◆ Work to be completed ◆
Each line of the data that includes the string "with" is to be copied out.

Segment Start: Entries provided

/-- Above a vertex of a level means above the whole level (connected, locally finite). [folklore] -/
theorem IsAbove.of_sameLevel_right {G : SimpleGraph V} [G.LocallyFinite] (hconn : G.Connected)
    {x y z : V} (hxy : IsAbove G x y) (hyz : SameLevel G y z) : IsAbove G x z := by
  rw [isAbove_iff_autWeight_lt G hconn x] at hxy ⊢
  rw [sameLevel_iff_autWeight_eq G hconn x] at hyz
  rwa [← hyz]

/-- Two vertices are on the same level iff their levels coincide (connected, locally finite).
[folklore] -/
theorem level_eq_level_iff (G : SimpleGraph V) [G.LocallyFinite] (hconn : G.Connected) {x y : V} :
    level G x = level G y ↔ SameLevel G x y := by
  constructor
  · intro h
    have : y ∈ level G x := h ▸ mem_level_self G y
    exact this
  · intro h
    ext z
    exact ⟨fun hz => (h.symm).trans hconn hz, fun hz => h.trans hconn hz⟩

/-- **Levels are the maximal sets with `|S_x y| = |S_y x|` pairwise** (Timár's definition of a
level, 2006, §2): the level of `x` has the pairwise property, and every set through `x` with the
pairwise property lies inside it (connected, locally finite).
[cite: Timar2006, §2 (definition of a level)] -/
theorem level_maximal (G : SimpleGraph V) [G.LocallyFinite] (hconn : G.Connected) (x : V) :
    (∀ y ∈ level G x, ∀ z ∈ level G x, SameLevel G y z) ∧
      ∀ X : Set V, x ∈ X → (∀ y ∈ X, ∀ z ∈ X, SameLevel G y z) → X ⊆ level G x :=
  ⟨fun _ hy _ hz => (SameLevel.symm hy).trans hconn hz, fun _ hx hX y hy => hX x hx y hy⟩

/-! ### Invariance under automorphisms -/

/-- Automorphisms transport stabiliser orbits: `γ (S(x) y) = S(γx)(γy)`. [folklore] -/
theorem image_stabilizerOrbit {G : SimpleGraph V} (γ : G ≃g G) (x y : V) :
    (γ : V → V) '' stabilizerOrbit G x y = stabilizerOrbit G (γ x) (γ y) := by
  ext z
  constructor
  · rintro ⟨w, ⟨δ, hδx, rfl⟩, rfl⟩
    refine ⟨(γ.symm.trans δ).trans γ, ?_, ?_⟩
    · show γ (δ (γ.symm (γ x))) = γ x
      rw [γ.symm_apply_apply, hδx]
    · show γ (δ (γ.symm (γ y))) = γ (δ y)
      rw [γ.symm_apply_apply]
  · rintro ⟨δ, hδx, rfl⟩
    refine ⟨γ.symm (δ (γ y)), ⟨(γ.trans δ).trans γ.symm, ?_, rfl⟩, γ.apply_symm_apply _⟩
    show γ.symm (δ (γ x)) = x
    rw [hδx, γ.symm_apply_apply]

/-- `|S(γx)(γy)| = |S(x)y|`. [folklore] -/
theorem encard_stabilizerOrbit_map {G : SimpleGraph V} (γ : G ≃g G) (x y : V) :
    (stabilizerOrbit G (γ x) (γ y)).encard = (stabilizerOrbit G x y).encard := by
  rw [← image_stabilizerOrbit γ x y, γ.injective.encard_image]

/-- Automorphisms preserve levels: `SameLevel (γx) (γy) ↔ SameLevel x y`. [folklore] -/
theorem sameLevel_map_iff {G : SimpleGraph V} (γ : G ≃g G) (x y : V) :
    SameLevel G (γ x) (γ y) ↔ SameLevel G x y := by
  rw [SameLevel, SameLevel, encard_stabilizerOrbit_map, encard_stabilizerOrbit_map]

/-- Automorphisms preserve "above": `IsAbove (γx) (γy) ↔ IsAbove x y`. [folklore] -/
theorem isAbove_map_iff {G : SimpleGraph V} (γ : G ≃g G) (x y : V) :
    IsAbove G (γ x) (γ y) ↔ IsAbove G x y := by
  rw [IsAbove, IsAbove, encard_stabilizerOrbit_map, encard_stabilizerOrbit_map]

/-- Automorphisms map levels onto levels: `γ (level x) = level (γ x)`. [folklore] -/
theorem image_level {G : SimpleGraph V} (γ : G ≃g G) (x : V) :
    (γ : V → V) '' level G x = level G (γ x) := by
  ext z
  constructor
  · rintro ⟨y, hy, rfl⟩
    exact (sameLevel_map_iff γ x y).2 hy
  · intro hz
    refine ⟨γ.symm z, ?_, γ.apply_symm_apply z⟩
    have := (sameLevel_map_iff γ x (γ.symm z)).1
    rw [γ.apply_symm_apply] at this
    exact this hz

/-- The weight based at `y` is the ratio of weights based at `o`: `w_y(x) · w_o(y) = w_o(x)`
("This definition is independent of the choice of `o` up to a constant factor", Timár 2006,
§2; Lyons–Peres 2016, proof of Thm. 8.10, uniqueness up to a constant multiple).
[cite: Timar2006, §2 (weights independent of o up to a constant factor)]
[cite: LyonsPeres2016, Thm. 8.10 (proof)] -/
theorem autWeight_base_mul (G : SimpleGraph V) [G.LocallyFinite] (hconn : G.Connected)
    (o y x : V) : autWeight G y x * autWeight G o y = autWeight G o x := by
  -- `w_y(x) = |S(x)y|/|S(y)x| = w_o(x)/w_o(y)` by (8.7)
  have h : autWeight G y x = autWeight G o x / autWeight G o y :=
    encard_div_encard_eq_autWeight_div G hconn o x y
  rw [h, ENNReal.div_mul_cancel (autWeight_ne_zero G hconn o y) (autWeight_ne_top G hconn o y)]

Segment End: Entries provided

◆ Exercise response ◆
/-- **Levels are the maximal sets with `|S_x y| = |S_y x|` pairwise** (Timár's definition of a
level, 2006, §2): the level of `x` has the pairwise property, and every set through `x` with the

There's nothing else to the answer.